=== Exercise description ===
What lines of the data hold the string "coordinate"? Pull each one out.
*** Opening of Working data ***
import Summits.QuantumFields.YangMills.Theorems.AlphaInputsT3ACv3LocalSmallBoxes
import HarnessLib

/-!
# `AlphaInputsT3ACv3LocalSmallHull` — STRATEGY B for 2′: THE GEOMETRY OF THE DEPENDENCY HULL — every bond of `LocalSmallLoop.hull R s` lies, at its own level, within
# `hullRad (i − s) = 2L·(L^{i−s} − 1)/(L − 1)` of the chain of block centres below SOME read bond `c₀ ∈ R i`, `i ≥ s` — lane `pub-balaban3d`, seat alpha-2 (g2)

WHAT.  The companion of `AlphaInputsT3ACv3LocalSmallBoxes` ((D6L) plumbing): there, membership in the localised class is reduced to fine-plaquette smallness on boxes around
the chains below the CONE bonds; here the cone bonds are located relative to the READ bonds: ★ `near_read_of_mem_hull` — for `b ∈ hull R s` there are `i ≥ s`, a read bond
`c₀ ∈ R i` and the chain `xs` of block centres below `c₀.src` (`xs i = c₀.src`, `xs l = emb (xs (l+1))`) with `b.src` within `hullRad (i − s)` of `xs s` in every coordinate
(induction on the hull: a bond feeding `c` lies within `2L` of `emb c₋` — `exists_offset_of_blockOf_near` — and boxes descend along `emb` with radius `ρ ↦ L·ρ + 2L`,
`N21….mem_ball_emb_of_mem_ball`); `hullRad_le` (`hullRad n ≤ 3·L^n` for `L ≥ 3`).  So a profile's (D6L)-core obligation becomes: fine plaquettes small on boxes of radius
`O(L^i)` (fine units `O(L^i·L^s… )`) around the chains below the READ bonds of `Λ_i(h)` — Ω-geometry only.
HONEST FRAMING.  Torus bookkeeping; no estimate; count-neutral helper toward R3 2′ (`stub_laneRecordsV3`, items 19935∕19936); nothing about d = 4, the continuum, or a mass gap.

References: T. Bałaban, Commun. Math. Phys. 109 (1987) 249–301 [Balaban1987RG1] ((0.1)–(0.3) pp.251–252); CMP 98 (1985) 17–51 [Balaban1985Averaging] ((15) p.19).
-/

set_option autoImplicit false

noncomputable section

namespace Summit.QuantumFields.YangMills.Theorems.LocalSmallLoop

open Set
open Literature.MathematicalPhysics.QuantumFieldTheory.Balaban1983to89
open Summit.QuantumFields.YangMills.Theorems.N21LocalAveragedRegularity (exists_embChain mem_ball_emb_of_mem_ball)

variable {P : Params}

/-! ## §1 The hull radius -/

/-- **THE HULL RADIUS** after `n` descents: `hullRad 0 = 0`, `hullRad (n+1) = L·hullRad n + 2L` (`= 2L(L^n − 1)/(L − 1)`). [folklore] -/
def hullRad (P : Params) : ℕ → ℕ
  | 0 => 0
  | n + 1 => P.L * hullRad P n + 2 * P.L

/-- `hullRad` unfolds. [folklore] -/
@[simp] theorem hullRad_zero : hullRad P 0 = 0 := rfl

/-- `hullRad` unfolds. [folklore] -/
theorem hullRad_succ (n : ℕ) : hullRad P (n + 1) = P.L * hullRad P n + 2 * P.L := rfl

/-- **`hullRad n ≤ 3·L^n`** for `L ≥ 3` (so the level-`s` cone of a level-`i` read bond has radius `≤ 3L^{i−s}` level-`s` units, `≤ 3L^i` fine units). [folklore] -/
theorem hullRad_le (hL : 3 ≤ P.L) : ∀ n : ℕ, hullRad P n + 3 ≤ 3 * P.L ^ n
  | 0 => by simp
  | n + 1 => by
    have ih := hullRad_le hL n
    rw [hullRad_succ, pow_succ]
    have h1 : P.L * (hullRad P n + 3) ≤ P.L * (3 * P.L ^ n) := Nat.mul_le_mul_left _ ih
    nlinarith

/-! ## §2 A feeding bond lies within `2L` of the centre of the fed bond's source block -/

/-- A bond feeding `c` (`Feeds b c`: `b₋ ∈ B(c₋) ∪ B(c₊)`) has its source within `2L` of `emb c₋` in every coordinate. [cite: Balaban1985Averaging, (15) p.19] -/
theorem exists_offset_of_feeds {j : ℕ} (hj : j + 1 ≤ P.m + P.K) {b : PBond P j} {c : PBond P (j + 1)} (h : Feeds b c) (ν : Fin P.d) :
    ∃ e : ℤ, |e| ≤ ((2 * P.L : ℕ) : ℤ) ∧ b.src ν = (emb c.src) ν + (e : ZMod (P.sitesPerDir j)) :=
  exists_offset_of_blockOf_near hj (Or.inr h) ν

/-! ## §3 Every hull bond is near the chain below some read bond -/

/-- **★ THE GEOMETRY OF THE DEPENDENCY HULL**: for `b ∈ hull R s` (all levels in the standing range `≤ m + K`) there are a level `i ≥ s`, a READ bond `c₀ ∈ R i` and the
chain of block centres `xs` below `c₀.src` (`xs i = c₀.src`, `xs l = emb (xs (l+1))` for `l < i`) such that `b.src` is within `hullRad (i − s)` of `xs s` in every
coordinate. [cite: Balaban1985Averaging, (15) p.19] -/
theorem near_read_of_mem_hull {R : (i : ℕ) → Set (PBond P i)} (hR : ∀ i, P.m + P.K < i → R i = ∅) {s : ℕ} {b : PBond P s} (hb : b ∈ hull R s) :
    ∃ i, s ≤ i ∧ i ≤ P.m + P.K ∧ ∃ c₀ ∈ R i, ∃ xs : (l : ℕ) → Site P l, xs i = c₀.src ∧ (∀ l, l < i → xs l = emb (xs (l + 1))) ∧
      ∀ ν, ∃ e : ℤ, |e| ≤ (hullRad P (i - s) : ℤ) ∧ b.src ν = (xs s) ν + (e : ZMod (P.sitesPerDir s)) := by
  induction hb with
  | @base s b hb =>
    have hs : s ≤ P.m + P.K := by
      by_contra hlt
      rw [hR s (lt_of_not_ge hlt)] at hb
      exact hb
    obtain ⟨xs, hxs, hch⟩ := exists_embChain (P := P) s b.src
    refine ⟨s, le_rfl, hs, b, hb, xs, hxs, hch, fun ν => ⟨0, by simp, ?_⟩⟩
    rw [hxs]; simp
  | @feeds s b c _ hbc ih =>
    obtain ⟨i, hsi, hi, c₀, hc₀, xs, hxi, hch, hnear⟩ := ih
    have hs1 : s + 1 ≤ P.m + P.K := hsi.trans hi
    have hxs : xs s = emb (xs (s + 1)) := hch s (Nat.lt_of_succ_le hsi)
    have hw : ∀ ν, ∃ e : ℤ, |e| ≤ ((2 * P.L : ℕ) : ℤ) ∧ b.src ν = (emb c.src) ν + (e : ZMod (P.sitesPerDir s)) :=
      fun ν => exists_offset_of_feeds hs1 hbc ν
    have hz : ∀ ν, ∃ e : ℤ, |e| ≤ ((hullRad P (i - (s + 1)) : ℕ) : ℤ) ∧ c.src ν = (xs (s + 1)) ν + (e : ZMod (P.sitesPerDir (s + 1))) := hnear
    have hcomb := mem_ball_emb_of_mem_ball (P := P) hz hw
    refine ⟨i, Nat.le_of_succ_le hsi, hi, c₀, hc₀, xs, hxi, hch, fun ν => ?_⟩
    obtain ⟨e, he, hbe⟩ := hcomb ν
    refine ⟨e, he.trans ?_, by rw [hxs]; exact hbe⟩
    have hn : i - s = (i - (s + 1)) + 1 := by omega
    rw [hn, hullRad_succ]

end Summit.QuantumFields.YangMills.Theorems.LocalSmallLoop

end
*** Close of Working data ***
=== Solved problem ===
`c₀ ∈ R i` and the chain `xs` of block centres below `c₀.src` (`xs i = c₀.src`, `xs l = emb (xs (l+1))`) with `b.src` within `hullRad (i − s)` of `xs s` in every coordinate
/-- A bond feeding `c` (`Feeds b c`: `b₋ ∈ B(c₋) ∪ B(c₊)`) has its source within `2L` of `emb c₋` in every coordinate. [cite: Balaban1985Averaging, (15) p.19] -/
coordinate. [cite: Balaban1985Averaging, (15) p.19] -/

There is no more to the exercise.